### [Aim of the task]
Only one stretch of the listing below is wanted. Begin at the line that has "consumers use the", stop after the line that has "form of C′), so", and repeat every line in between exactly.

### [Supplied data]
import Summits.QuantumFields.YangMills.Theorems.BalabanUVNodesN16InteriorOfCapture
import HarnessLib

/-!
# Route «BalabanUVNodes» (K3⁷ `SpineGivenEndpointR13SepCoPH`, stmt-QuantumFields-20544), DAG node N16 = NE3, in-edge N07 → N16 — THE (β16) LOOSE ROAD RE-KEYED AT
# THE SLOT CUBES: its N07 in-edge is «(9)–(10) at the (8)-class minimisers ON THE COLLAR-SLOT CUBES» (+ «(8) in minimal-orbit form» where a selection is read), a
# DISPLAYED hypothesis WEAKER than `∀ k, Thm1At C (torusVP …)` — the repair C′ of [Balaban1985Variational] Theorem 1's torus reading AT THE HYPOTHESIS LEVEL

Cell `pub-ymgap`, width seat `pub-ymgap-dag-n16-w1` (director-ym №197 ∕ HUMAN RULING D-0149), generation 5, file 9 of this lineage (files 1–8: `…N16H7OfReg9` p584527,
`…N16H7TightWindow` p586490, `…N16H7OfN07RecordSlot` p588364, `…N16H7NoBinding` p593465, `…N16H7Fronts` p596237∕p600107, `…N16H7LooseOfThm1At` p597330∕p599040∕p602214,
`…N16InteriorOfCapture` p606074, `…N16CaptureWitnesses` p607179).  `--kind proof --supports stmt-QuantumFields-20544 --as helper` (count-neutral).
`bears_on: R4∕N16 · edge N07 → N16`.  THEOREMS ONLY (0 `def`, 0 `sorry`, standard axioms); everything BY NAME over landed modules.

## Why this file (the located event, first-hand)

Every producer of K3⁷ v5's N16 conjuncts on the (β16) LOOSE road of record displays node N07's in-edge as leaf-06's Theorem-1 reading
`(hGm, hG, C, hM, hT)` with `hT : ∀ k, B11Thm1.Thm1At C (MinimalActionDictionary.torusVP d L N G (k+1))` — file 1 §3 `leafH3sup_loose_of_thm1At_torusVP`, file 6, file 7 §2–§4,
file 8 §2, dag-n16-e's modules 43 §4 ∕ 45 ∕ 46, dag-n16-w4's `…N16CaptureOfUnique6`.  dag-n16-w2 g4 (`…N16Thm1AtTorusVPSmallCubesPrep` p607834 + `…N16Thm1AtTorusVPSmallCubes`,
bus I.≈29595, 2026-08-28T05:46Z) certifies in the kernel that at rank two (`Matrix (Fin 2) (Fin 2) ℂ`) this bundle is UNINHABITED: `torusVP`'s declared divergence D-s3-3
(«cubes ↦ ALL lattice cubes `box K y` with `M = (2K+1)∕(2L^k) ≤ M(ε₁)`») makes `Reg910` speak of `K = 2` cubes with `M = 5∕(2L^j) → 0`, whose M-PROPORTIONAL bound
(9)–(10) forces deep minimisers flat against a constant `SU(2)` datum; print's cubes have `M ∈ R₁M₁ℕ` ([Balaban1985Variational] p. 279 L1–5) and are untouched.  By the
chair's A6 rule the producers above are VACUOUS AS TYPED at the item's `N`.  n16-w2's located repair C′ is «(9)–(10) on print's cube class only»; its remark «N16's
consumers use the single cube `K = L^{k+1} − 1 + L^{k+1} + 2` (`cubeM_slot_le : M ≤ 7∕2`), so their proofs transfer to C′ by name» is executed HERE, at the hypothesis
level, with no instance edit and no leaf-06 file touched.

## What this file proves (kernel)

* §1 THE SLOT KEY.  The two clauses the loose road actually reads, as DISPLAYED hypotheses over leaf-06's objects: (T9ˢ) `hR` — for every run `k+1`, every `0 < ε₁ ≤ a₁`,
  every datum `V ∈ sfClass d L N ε₁ 0` (print's (7)) and every minimiser `U` of the Wilson action over the (8)-class `sfClass d L N (B₃ε₁) (k+1)` at `V`, and EVERY
  SITE `x`, r2's `B11.Regularity (torusVP d L N G (k+1)) B₃ B₄ ε₁ U (x, L^{k+1} − 1 + L^{k+1} + 2)` — (9)–(10) in some gauge on the collar-slot cube about `x`, whose size
  parameter satisfies `2 ≤ M ≤ 7∕2` (`two_le_cubeM_slot`, leaf-06's `cubeM_slot_le`); (T8) `hE` — a minimiser of run `k+1` over the (8)-class exists at every such
  datum.  `reg910Slot_of_thm1At_torusVP` ∕ `exists8Min_of_thm1At_torusVP`: the old key `hM ∧ hT` IMPLIES (T9ˢ) ∧ (T8) (projections) — so the new key is WEAKER;
  `reg910Slot_of_reg910_one_le`: (T9ˢ) also follows from `hM` and «`Reg910` on the cubes with `1 ≤ sizeM c ≤ M(ε₁)`» (n16-w2's second instance-level form of C′), so
  any repair of that shape discharges the key by one application.
* §2 ★★ `leafH3sup_loose_of_reg910Slot` — file 1 §3's conclusion `LeafH3sup d L N ε ε (16937ε) {V ∈ dom | V ∈ sfClass d L N (ε∕B₃) 0}` from `hGm, hG, C, hR` ALONE
  (no `hM`, no `hT`; file 1's proof read the slot cube and nothing else); `h7Shape_loose_of_reg910Slot` (the `∃ C′ ε₀` shape file 6 consumes).
* §3 file 7's generic rows at the slot key: ★ `leafH3sup_interior_of_reg910Slot_of_capture` (the interior leaf from CAPTURE), `leafH3sup_interior_iff_capture_slot`,
  `exists_isMinimiser_succ_of_exists8Min` ((T8) at the tree's radius), `exists_sel_succ_of_reg910Slot_of_capture`, `exists_sel_of_reg910Slot_of_capture` (N19's two `sel` rows).
* The per-family producers of file 6 at the slot key (`d = 4`, `L = F.L`, the loose object `oL(ℓ, C.B₃)`) are the sibling file `…N16H7LooseOfReg910SlotFamily` (400-line rule);
  dag-n16-e's modules 45∕46 and the pinned-reading rows of file 7 §4 re-key the same way (one application each; not re-typed).

## What the slot key is and is not

It is [Balaban1985Variational] Theorem 1 (8)–(10) p. 279 READ AT leaf-06's torus objects ON THE CUBES THE ROAD READS: all divergences D-s3-1 (plaquette-only class, no current
clause), D-s3-2 (global minimum), D-s3-4 (one gauge, no Hölder clause), D-s3-6 stand; D-s3-3 is CUT DOWN to the slot cubes (`2 ≤ M ≤ 11∕4 < 7∕2` at runs `k+1 ≥ 1`), which
print covers by restriction from an aligned printed cube `M″ ∈ R₁M₁ℕ` containing them at the cost of the factor `M″∕M ≤ 1 + 3R₁M₁∕2` in `B₃` (a constant; for n16-w2's
`K = 2` cubes that factor is unbounded — the located content of the refutation).  n16-w2's witness (`M = 5∕(2L^j) → 0`) does not meet the slot cubes; whether (T9ˢ) ∧ (T8)
is inhabited at the tree's objects for some `(G, C)` is node N07's content ([Balaban1985Variational] Thm 1 + the (42)∕(0.4) transfer), displayed and NOT asserted here.
Remark (not used): at rank two (T8) alone already fails for `C.B₃ < 1∕4` by the same constant datum and [Balaban1985Averaging] Prop. 2 (54) (a `B₃ε₁`-class member averages
to a `4B₃ε₁`-small datum); print's `B₃ ≥ 72d³L³B₀` ([Balaban1985Variational] (162)).

HONEST FRAMING.  Bookkeeping over landed theorems BY NAME; NOTHING of Bałaban is asserted or refuted (the slot key, `h5` and CAPTURE are displayed hypotheses inhabited by
nothing here; `h5` occurs only in the sibling file); `stub_h7` NOT closed; no stub of K3⁷ v5 named or closed; N16 ∕ N07 ∕ N19 NOT discharged; count-neutral; counts of record unmoved (typed 28∕28 · discharged
5∕27 · A 5∕28); one finite four-torus at fixed `ε`, Bałaban AS PRINTED — NOT ℝ⁴, NOT infinite volume, NOT OS, NOT a mass gap; the YM mass gap (Clay) is NOT proved by any of
this — R4 closes the conditional finite-𝕋⁴ rung `BalabanLadder.UV` only.
-/

set_option autoImplicit false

### [Solution for this task]
consumers use the single cube `K = L^{k+1} − 1 + L^{k+1} + 2` (`cubeM_slot_le : M ≤ 7∕2`), so their proofs transfer to C′ by name» is executed HERE, at the hypothesis
level, with no instance edit and no leaf-06 file touched.

## What this file proves (kernel)

* §1 THE SLOT KEY.  The two clauses the loose road actually reads, as DISPLAYED hypotheses over leaf-06's objects: (T9ˢ) `hR` — for every run `k+1`, every `0 < ε₁ ≤ a₁`,
  every datum `V ∈ sfClass d L N ε₁ 0` (print's (7)) and every minimiser `U` of the Wilson action over the (8)-class `sfClass d L N (B₃ε₁) (k+1)` at `V`, and EVERY
  SITE `x`, r2's `B11.Regularity (torusVP d L N G (k+1)) B₃ B₄ ε₁ U (x, L^{k+1} − 1 + L^{k+1} + 2)` — (9)–(10) in some gauge on the collar-slot cube about `x`, whose size
  parameter satisfies `2 ≤ M ≤ 7∕2` (`two_le_cubeM_slot`, leaf-06's `cubeM_slot_le`); (T8) `hE` — a minimiser of run `k+1` over the (8)-class exists at every such
  datum.  `reg910Slot_of_thm1At_torusVP` ∕ `exists8Min_of_thm1At_torusVP`: the old key `hM ∧ hT` IMPLIES (T9ˢ) ∧ (T8) (projections) — so the new key is WEAKER;
  `reg910Slot_of_reg910_one_le`: (T9ˢ) also follows from `hM` and «`Reg910` on the cubes with `1 ≤ sizeM c ≤ M(ε₁)`» (n16-w2's second instance-level form of C′), so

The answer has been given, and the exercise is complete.